Georges Federmann : L’État d’Israël ne va pas se relever de ce crime. Il va le porter sur plusieurs générations, symboliquement. Côté palestinien, la révolte est légitime. Ce n’est pas étonnant s’il y a un contrecoup sur plusieurs générations, on ne peut pas s’attendre à autre chose. La grève de la faim c’est une forme de complémentarité. Ce que je veux, à ma petite échelle, c’est agir pour éviter un génocide encore plus grand. Cela veut dire qu’il faut reconnaître la Palestine, décréter un cessez-le-feu immédiat, la libération des otages des deux côtés, et aussi aider à porter la paix des deux côtés.

Quelles sont les limites que vous vous fixez dans votre grève de la faim ?

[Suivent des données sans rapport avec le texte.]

/-- **THE WINDOW REACHES** [folklore]: for `0 ≤ c ≤ 1∕20`, `2c ≤ (cosh (c+1))⁻²` — via `cosh x ≤ e^{x²∕2}` (Mathlib `Real.cosh_le_exp_half_sq`),
`(c+1)² ≤ 2` and `e² < 9`. -/
theorem two_mul_le_inv_cosh_sq {c : ℝ} (hc0 : 0 ≤ c) (hc : c ≤ 1 / 20) : 2 * c ≤ (Real.cosh (c + 1) ^ 2)⁻¹ := by
  have hsq : (c + 1) ^ 2 ≤ 2 := by nlinarith
  have hcosh : Real.cosh (c + 1) ≤ Real.exp ((c + 1) ^ 2 / 2) := Real.cosh_le_exp_half_sq (c + 1)
  have hcosh0 : 0 < Real.cosh (c + 1) := Real.cosh_pos _
  have hc2 : Real.cosh (c + 1) ^ 2 ≤ Real.exp ((c + 1) ^ 2) := by
    calc Real.cosh (c + 1) ^ 2 ≤ Real.exp ((c + 1) ^ 2 / 2) ^ 2 := pow_le_pow_left₀ hcosh0.le hcosh 2
      _ = Real.exp ((c + 1) ^ 2) := by rw [← Real.exp_nat_mul]; ring_nf
  have hc3 : Real.exp ((c + 1) ^ 2) ≤ Real.exp 2 := Real.exp_le_exp.2 hsq
  have h9 : Real.cosh (c + 1) ^ 2 < 9 := lt_of_le_of_lt (hc2.trans hc3) exp_two_lt_nine
  have hpos : 0 < Real.cosh (c + 1) ^ 2 := by positivity
  calc 2 * c ≤ 9⁻¹ := by linarith
    _ ≤ (Real.cosh (c + 1) ^ 2)⁻¹ := inv_anti₀ hpos h9.le

end Strip

/-! ## §3 The package DISCHARGED on the one-spin law -/
section Package

/-- `r₀ = 0`: at zero tilt the spin has mean zero. [folklore] -/
theorem toy_endpoint_zero :
    ∫ b, (if b then (1 : ℝ) else -1)
      ∂(((2 : ℝ≥0∞)⁻¹ • (Measure.count : Measure Bool)).tilted fun b => (0 : ℝ) * (if b then (1 : ℝ) else -1)) = 0 := by
  rw [integral_spin_tilted, Real.tanh_zero]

Leila Sihabi : Dès le départ, je me suis dit que dès que je commencerai à ressentir des problèmes au niveau de ma santé, j’arrêterai. Je suis maman de deux enfants, et je suis très à l’écoute de mon corps. Il faut faire un distinguo entre grève de la faim et jeûne solidaire. Grève de la faim, c’est à durée indéterminée, le jeûne solidaire, c’est à durée déterminée. C’est vrai que je suis curieuse d’expérimenter les limites de mon corps et de savoir si je peux les dépasser. Cette expérience me permet aussi de ressentir ce que vivent les Palestiniens qui sont privés de nourriture.

Moi j’ai au moins la chance de pouvoir boire des tisanes, eux n’ont pas d’eau potable, ils sont privés de nourriture et de soins, en plus des bombardements quotidiens et des drones. Mais mon combat ne va pas s’arrêter avec la grève de la faim. Je continuerai à militer pour la cause palestinienne selon les autres formes de militantisme que je pratique depuis longtemps.

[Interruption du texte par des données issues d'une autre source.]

import Summits.QuantumFields.YangMills.Theorems.LuscherReductionDressedRitzLiftLeakageAllBasesLift
import HarnessLib

/-!
# Crux `DressedRitz` (stmt-QuantumFields-20205), line «polyakovlift», stub S-LEAK `stub_liftLeakage` — support VIII:
# the TIME-DRESSED press-button (reshape r3: `u_i' = K_β^{m(L)} u_i`), from the RG debt on ONE dressed reference family to the dressed (o4) text

Support module (fleet seat ym-20205-polyakovlift-s1; `--supports stmt-QuantumFields-20205`, helper, no closure claim).  After the one-loop hazard on
the SHARP-TIME lift (evidence #27 `HAZARD-S-LEAK-UV.md`, this seat's F4), the line's (o4) stub is re-keyed to the time-dressed family
`dressedLiftFamily β φ g = fun i => (transferApply β)^[dressSteps L] (liftVec β φ (g i))`, `dressSteps L = L` (reshape r3, owner word W1; tree defs proposed
in `…PolyakovLiftDressed.lean`).  This file is Part VI (`liftLeakage_of_referenceLaw`) for the dressed family, written over the EXPLICIT iterate with an
arbitrary dressing schedule `m : ℕ → ℕ` (so it elaborates today and specialises to r3 DEFINITIONALLY at `m := dressSteps`):

* `iterate_transferApply_smul`: `K_β^n (a • v) = a • K_β^n v`;
* `iterate_liftVec_eq_smul`: at a raw vacuum `φ = ±Ω` (vacuum package `(Ω, θ)`), `K_β^n (liftVec β φ g) = ⟨φ,Ω⟩ • K_β^n (liftVec β Ω g)`;
* `leakageClause_iterate_iff`: the dressed (o4) clause at `φ` ⟺ at `Ω` (`⟨φ,Ω⟩² = 1`; twin of ym-infvol-p2's `PolyakovLift.leakageClause_iff`);
* ★★★ `liftLeakage_of_referenceLaw_iterate (m : ℕ → ℕ)`: IF for every `k` there are `C ≥ 0`, `lam0 > 0` such that eventually in the femto window, at the
  Perron–Frobenius vacuum package, the prover exhibits reference one-site data `(Ω₁, ψ, Λ < μ_k(B₁))` at `B₁ = liftCoupling β L` (tree:
  `exists_reference_uniform`), a cluster-constant approximate eigenvalue `a`, rates `2Nρ ≤ C(λ³/L²)λ₀²`, `Nγ ≤ 1/2`, and (RL) ∕ (GR) for the DRESSED reference
  lifts `K_β^{m(L)}(liftVec β Ω (ψ_n/Ω₁))`, THEN
  `∀ k, ∃ C lam0, … ∀ φ, IsRawVacuum β φ → ∀ ω g, LiftBasis (liftCoupling β L) k ω g → LeakageClause k C β (fun i => K_β^{m(L)} (liftVec β φ (g i)))`
  — the r3 stub text of `stub_liftLeakage` up to unfolding `dressedLiftFamily ∕ dressedLiftVec ∕ dressSteps` (`m := dressSteps`).

HONEST FRAMING: fixed-lattice bookkeeping on the conditional femto rung R2b1; (RL) and (GR) for the dressed family are the OPEN RG estimates of r3
(hard-pair weights damped by `e^{−2m(L)E}`, slow `O(λ)` admixtures reweighted by `O(1)`); the stub stays OPEN; nothing here bears on infinite volume,
the continuum limit or the Clay gap.  References: M. Lüscher, NPB 219 (1983) 233 [cite: Luscher1983, §3]; Lüscher–Wolff, NPB 339 (1990) 222
[cite: LuscherWolff1990]; Reed–Simon IV Thm XIII.43 [cite: ReedSimonIV1978]; T. Kato (1949) [cite: Kato1949, §1].
-/

set_option autoImplicit false

noncomputable section

open MeasureTheory Filter Topology Real Finset
open Literature.MathematicalPhysics.QuantumFieldTheory (GaugeConfig Site gaugeTransform)
open scoped BigOperators

namespace Summit.QuantumFields.YangMills.Theorems.FemtoTransferGap.LiftLeak

open Summit.QuantumFields.YangMills.Theorems.FemtoTransferGap
open Summit.QuantumFields.YangMills.Theorems.FemtoTransferGap.PolyakovLift
open Summit.QuantumFields.YangMills.Theorems.FemtoTransferGap.VacDict

variable {L : ℕ} [NeZero L]

/-- Iterates of the transfer operator are homogeneous: `K_β^n (a • v) = a • K_β^n v`. [folklore] -/
theorem iterate_transferApply_smul (β : ℝ) (n : ℕ) (a : ℝ) (v : GaugeConfig 3 L SU2 → ℝ) :
    (transferApply (L := L) β)^[n] (a • v) = a • (transferApply (L := L) β)^[n] v := by
  induction n with
  | zero => rfl
  | succ n ih => rw [Function.iterate_succ_apply', Function.iterate_succ_apply', ih, transferApply_smul]

section RawVacuum

variable {β θ : ℝ} {Ω : physSubmodule L} {φ : GaugeConfig 3 L SU2 → ℝ}

/-- **Dressed lifts at a raw vacuum are `±` the dressed lifts at `Ω`**: `K_β^n (liftVec β φ g) = ⟨φ,Ω⟩ • K_β^n (liftVec β Ω g)` (`liftVec β φ g =
ins φ (g∘Π_t) = ⟨φ,Ω⟩ • ins Ω (g∘Π_t)` by `PolyakovLift.ins_eq_smul`, then homogeneity of the iterates). [cite: ReedSimonIV1978, Thm XIII.43] -/
theorem iterate_liftVec_eq_smul (hV : IsVacuum β Ω θ) (hφ : IsRawVacuum β φ) (n : ℕ) (g : GaugeConfig 3 1 SU2 → ℝ) :
    (transferApply (L := L) β)^[n] (liftVec β φ g) =
      l2 φ (Ω : GaugeConfig 3 L SU2 → ℝ) • (transferApply (L := L) β)^[n] (liftVec β (Ω : GaugeConfig 3 L SU2 → ℝ) g) := by
  have h : liftVec β φ g = l2 φ (Ω : GaugeConfig 3 L SU2 → ℝ) • liftVec β (Ω : GaugeConfig 3 L SU2 → ℝ) g :=
    ins_eq_smul hV hφ (flowLiftAt (L := L) 0 (flowTime β L) g)
  rw [h, iterate_transferApply_smul]

/-- **The dressed leakage clause at a raw vacuum ⟺ at `Ω`** (every datum is quadratic in the family and `⟨φ,Ω⟩² = 1`). [folklore] -/
theorem leakageClause_iterate_iff (hV : IsVacuum β Ω θ) (hφ : IsRawVacuum β φ) (n : ℕ) {k : ℕ} (C : ℝ)
    (g : Fin k → (GaugeConfig 3 1 SU2 → ℝ)) :
    LeakageClause k C β (fun i => (transferApply (L := L) β)^[n] (liftVec β φ (g i))) ↔
      LeakageClause k C β (fun i => (transferApply (L := L) β)^[n] (liftVec β (Ω : GaugeConfig 3 L SU2 → ℝ) (g i))) := by
  obtain ⟨hsq, -⟩ := sq_eq_one_and_eq hV hφ
  have haa : l2 φ (Ω : GaugeConfig 3 L SU2 → ℝ) * l2 φ (Ω : GaugeConfig 3 L SU2 → ℝ) = 1 := by rw [← sq]; exact hsq
  have h0 : ∀ i, l2 ((transferApply (L := L) β)^[n] (liftVec β φ (g i))) ((transferApply (L := L) β)^[n] (liftVec β φ (g i))) =
      l2 ((transferApply (L := L) β)^[n] (liftVec β (Ω : GaugeConfig 3 L SU2 → ℝ) (g i)))
        ((transferApply (L := L) β)^[n] (liftVec β (Ω : GaugeConfig 3 L SU2 → ℝ) (g i))) := fun i => by
    rw [iterate_liftVec_eq_smul hV hφ, OpPlat.l2_smul_smul, haa, one_mul]
  have h1 : ∀ i, l2 ((transferApply (L := L) β)^[n] (liftVec β φ (g i))) (transferApply β ((transferApply (L := L) β)^[n] (liftVec β φ (g i)))) =
      l2 ((transferApply (L := L) β)^[n] (liftVec β (Ω : GaugeConfig 3 L SU2 → ℝ) (g i)))
        (transferApply β ((transferApply (L := L) β)^[n] (liftVec β (Ω : GaugeConfig 3 L SU2 → ℝ) (g i)))) := fun i => by
    rw [iterate_liftVec_eq_smul hV hφ, transferApply_smul, OpPlat.l2_smul_smul, haa, one_mul]
  have h2 : ∀ i, l2 (transferApply β ((transferApply (L := L) β)^[n] (liftVec β φ (g i))))
        (transferApply β ((transferApply (L := L) β)^[n] (liftVec β φ (g i)))) =
      l2 (transferApply β ((transferApply (L := L) β)^[n] (liftVec β (Ω : GaugeConfig 3 L SU2 → ℝ) (g i))))
        (transferApply β ((transferApply (L := L) β)^[n] (liftVec β (Ω : GaugeConfig 3 L SU2 → ℝ) (g i)))) := fun i => by
    rw [iterate_liftVec_eq_smul hV hφ, transferApply_smul, OpPlat.l2_smul_smul, haa, one_mul]
  unfold LeakageClause
  simp only [h0, h1, h2]

end RawVacuum

/-- ★★★ **S-LEAK (TIME-DRESSED, reshape r3 shape) from the RG debt on ONE dressed reference family per lattice point.**  Dressing schedule
`m : ℕ → ℕ` (r3: `m = dressSteps = id`).  Hypothesis: for every `k`, constants `C ≥ 0`, `lam0 > 0` such that eventually in the femto window, at the
Perron–Frobenius vacuum package `(Ω, θ)` (`Ω ≥ c > 0`), the prover exhibits reference one-site data at `B₁ = liftCoupling β L` (positive raw vacuum `Ω₁`,
exact orthonormal eigenfamily `ψ_0 … ψ_{N−1}`, levels `λ_n`, domination at `0 ≤ Λ < μ_k(B₁)`), a cluster-constant approximate eigenvalue `a`, rates
`ρ, γ ≥ 0` with `2Nρ ≤ C(λ³/L²)λ₀²`, `Nγ ≤ 1/2`, and for the DRESSED reference lifts `v_n = K_β^{m(L)}(liftVec β Ω (ψ_n/Ω₁))`: (RL)
`‖K_βv_n − a(λ_n)·v_n‖² ≤ ρ‖v_n‖²`, (GR) `|⟨v_n,v_{n'}⟩| ≤ γ‖v_n‖‖v_{n'}‖` (`n ≠ n'`, `λ_n = λ_{n'}`).  Conclusion: the dressed (o4) stub text for EVERY raw
vacuum and EVERY lift basis (= r3's `Stmt.stub_liftLeakage` after unfolding `dressedLiftFamily`, at `m := dressSteps`).
[cite: Luscher1983, §3] [cite: LuscherWolff1990] [cite: Kato1949, §1] [cite: ReedSimonIV1978, Thm XIII.1] -/
theorem liftLeakage_of_referenceLaw_iterate (m : ℕ → ℕ)
    (h : ∀ k : ℕ, ∃ C lam0 : ℝ, 0 ≤ C ∧ 0 < lam0 ∧ ∀ lam : ℝ, 0 < lam → lam ≤ lam0 → ∃ L0 : ℕ,
      ∀ (L : ℕ) [NeZero L], L0 ≤ L → ∀ β : ℝ, InFemtoWindow lam β L →
        ∀ (Ω : physSubmodule L) (θ c : ℝ), IsVacuum β Ω θ → 0 < c → (∀ U, c ≤ (Ω : GaugeConfig 3 L SU2 → ℝ) U) →
          ∃ (Ω₁ : GaugeConfig 3 1 SU2 → ℝ) (N : ℕ) (ψ : Fin N → (GaugeConfig 3 1 SU2 → ℝ)) (ev : Fin N → ℝ) (Λ : ℝ)
            (a : ℝ → ℝ) (ρ γ : ℝ),
            IsRawVacuum (liftCoupling β L) Ω₁ ∧ (∃ c₁ : ℝ, 0 < c₁ ∧ ∀ V, c₁ ≤ Ω₁ V) ∧ (∀ n, IsPhys (ψ n)) ∧
            (∀ n n', l2 (ψ n) (ψ n') = if n = n' then 1 else 0) ∧ (∀ n, transferApply (liftCoupling β L) (ψ n) = ev n • ψ n) ∧
            0 ≤ Λ ∧ Λ < levelValue su2Rep 1 (liftCoupling β L) k ∧
            (∀ χ : GaugeConfig 3 1 SU2 → ℝ, IsPhys χ → (∀ n, l2 χ (ψ n) = 0) →
              l2 χ (transferApply (liftCoupling β L) χ) ≤ Λ * l2 χ χ) ∧
            0 ≤ ρ ∧ 0 ≤ γ ∧ (N : ℝ) * γ ≤ 1 / 2 ∧
            2 * N * ρ ≤ C * (luscherLambda β L ^ 3 / (L : ℝ) ^ 2) * levelValue su2Rep L β 0 ^ 2 ∧
            (∀ n, l2 (transferApply β ((transferApply (L := L) β)^[m L] (liftVec β (Ω : GaugeConfig 3 L SU2 → ℝ) (ψ n / Ω₁))) -
                    a (ev n) • (transferApply (L := L) β)^[m L] (liftVec β (Ω : GaugeConfig 3 L SU2 → ℝ) (ψ n / Ω₁)))
                  (transferApply β ((transferApply (L := L) β)^[m L] (liftVec β (Ω : GaugeConfig 3 L SU2 → ℝ) (ψ n / Ω₁))) -
                    a (ev n) • (transferApply (L := L) β)^[m L] (liftVec β (Ω : GaugeConfig 3 L SU2 → ℝ) (ψ n / Ω₁))) ≤
                ρ * l2 ((transferApply (L := L) β)^[m L] (liftVec β (Ω : GaugeConfig 3 L SU2 → ℝ) (ψ n / Ω₁)))
                  ((transferApply (L := L) β)^[m L] (liftVec β (Ω : GaugeConfig 3 L SU2 → ℝ) (ψ n / Ω₁)))) ∧
            (∀ n n', n ≠ n' → ev n = ev n' →
              |l2 ((transferApply (L := L) β)^[m L] (liftVec β (Ω : GaugeConfig 3 L SU2 → ℝ) (ψ n / Ω₁)))
                  ((transferApply (L := L) β)^[m L] (liftVec β (Ω : GaugeConfig 3 L SU2 → ℝ) (ψ n' / Ω₁)))| ≤
                γ * (Real.sqrt (l2 ((transferApply (L := L) β)^[m L] (liftVec β (Ω : GaugeConfig 3 L SU2 → ℝ) (ψ n / Ω₁)))
                    ((transferApply (L := L) β)^[m L] (liftVec β (Ω : GaugeConfig 3 L SU2 → ℝ) (ψ n / Ω₁)))) *
                  Real.sqrt (l2 ((transferApply (L := L) β)^[m L] (liftVec β (Ω : GaugeConfig 3 L SU2 → ℝ) (ψ n' / Ω₁)))
                    ((transferApply (L := L) β)^[m L] (liftVec β (Ω : GaugeConfig 3 L SU2 → ℝ) (ψ n' / Ω₁))))))) :
    ∀ k : ℕ, ∃ C lam0 : ℝ, 0 ≤ C ∧ 0 < lam0 ∧ ∀ lam : ℝ, 0 < lam → lam ≤ lam0 → ∃ L0 : ℕ,
      ∀ (L : ℕ) [NeZero L], L0 ≤ L → ∀ β : ℝ, InFemtoWindow lam β L →
        ∀ φ : GaugeConfig 3 L SU2 → ℝ, IsRawVacuum β φ →
          ∀ (ω : GaugeConfig 3 1 SU2 → ℝ) (g : Fin k → (GaugeConfig 3 1 SU2 → ℝ)), LiftBasis (liftCoupling β L) k ω g →
            LeakageClause k C β (fun i => (transferApply (L := L) β)^[m L] (liftVec β φ (g i))) := by
  intro k
  obtain ⟨C, lam0, hC, hlam0, hk⟩ := h k
  refine ⟨C, lam0, hC, hlam0, fun lam hlam hle => ?_⟩
  obtain ⟨L0, hL⟩ := hk lam hlam hle
  refine ⟨L0, fun L _ hL0 β hW φ hφ ω g hb => ?_⟩
  obtain ⟨Ω, θ, c, hV, hc, hcle⟩ := exists_isVacuum (L := L) β
  obtain ⟨Ω₁, N, ψ, ev, Λ, a, ρ, γ, hΩ₁, hpos, hψ, hon, heig, hΛ, hΛk, hdom, hρ, hγ, hNγ, hNρ, hres, hgram⟩ :=
    hL L hL0 β hW Ω θ c hV hc hcle
  have hB : 0 < liftCoupling β L := by
    unfold liftCoupling
    exact div_pos two_pos (pow_pos (luscherLambda_pos_of_window hlam hW) 3)
  have hΩphys : IsPhys (Ω : GaugeConfig 3 L SU2 → ℝ) := hV.raw.1
  have hres_all : ∀ i : Fin k, ∃ a' : ℝ,
      l2 (transferApply β ((transferApply (L := L) β)^[m L] (liftVec β (Ω : GaugeConfig 3 L SU2 → ℝ) (g i))) -
            a' • (transferApply (L := L) β)^[m L] (liftVec β (Ω : GaugeConfig 3 L SU2 → ℝ) (g i)))
          (transferApply β ((transferApply (L := L) β)^[m L] (liftVec β (Ω : GaugeConfig 3 L SU2 → ℝ) (g i))) -
            a' • (transferApply (L := L) β)^[m L] (liftVec β (Ω : GaugeConfig 3 L SU2 → ℝ) (g i))) ≤
        C * (luscherLambda β L ^ 3 / (L : ℝ) ^ 2) * levelValue su2Rep L β 0 ^ 2 *
          l2 ((transferApply (L := L) β)^[m L] (liftVec β (Ω : GaugeConfig 3 L SU2 → ℝ) (g i)))
            ((transferApply (L := L) β)^[m L] (liftVec β (Ω : GaugeConfig 3 L SU2 → ℝ) (g i))) := by
    intro i
    obtain ⟨a', ha'⟩ := residualLaw_allBases_of_reference_iterate β (m L) hΩphys hB k hΩ₁ hpos hψ hon ev heig hΛ hΛk hdom a hρ hγ hNγ
      hres hgram hb i
    exact ⟨a', ha'.trans (mul_le_mul_of_nonneg_right hNρ (l2_self_nonneg _))⟩
  have hΩclause : LeakageClause k C β (fun i => (transferApply (L := L) β)^[m L] (liftVec β (Ω : GaugeConfig 3 L SU2 → ℝ) (g i))) :=
    leakageClause_of_residual C β (fun i => isPhys_iterate_liftVec β (m L) hΩphys (hb.2.2.2.2.1 i)) hres_all
  exact (leakageClause_iterate_iff hV hφ (m L) C g).2 hΩclause

end Summit.QuantumFields.YangMills.Theorems.FemtoTransferGap.LiftLeak

end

les grévistes de la faim devant le Sénat à Paris à la mi-avril /Photo du site EuroPalestine

A TET, lors du festival du film engagé que nous tenons fin novembre depuis 11 années, la Palestine est régulièrement présentée au public ; il va sans dire qu’aucune écologie ne peut tenir la route dans un monde ou sévit les guerres, des conflits qui ne servent que les intérêts d’une minorité au détriment de tous et de toutes.

Notre association est aux cotés de notre camarade & ami Georges, de Leila, de toutes & de tous les grévistes de la faim, pour la paix, pour un Etat au Proche-Orient unic et démocratique, quel que soit la confession, ou l’ethnie, pour la Paix en Ukraine, au Congo, en Birmanie, en Haïti et dans n’importe quel lieu du monde.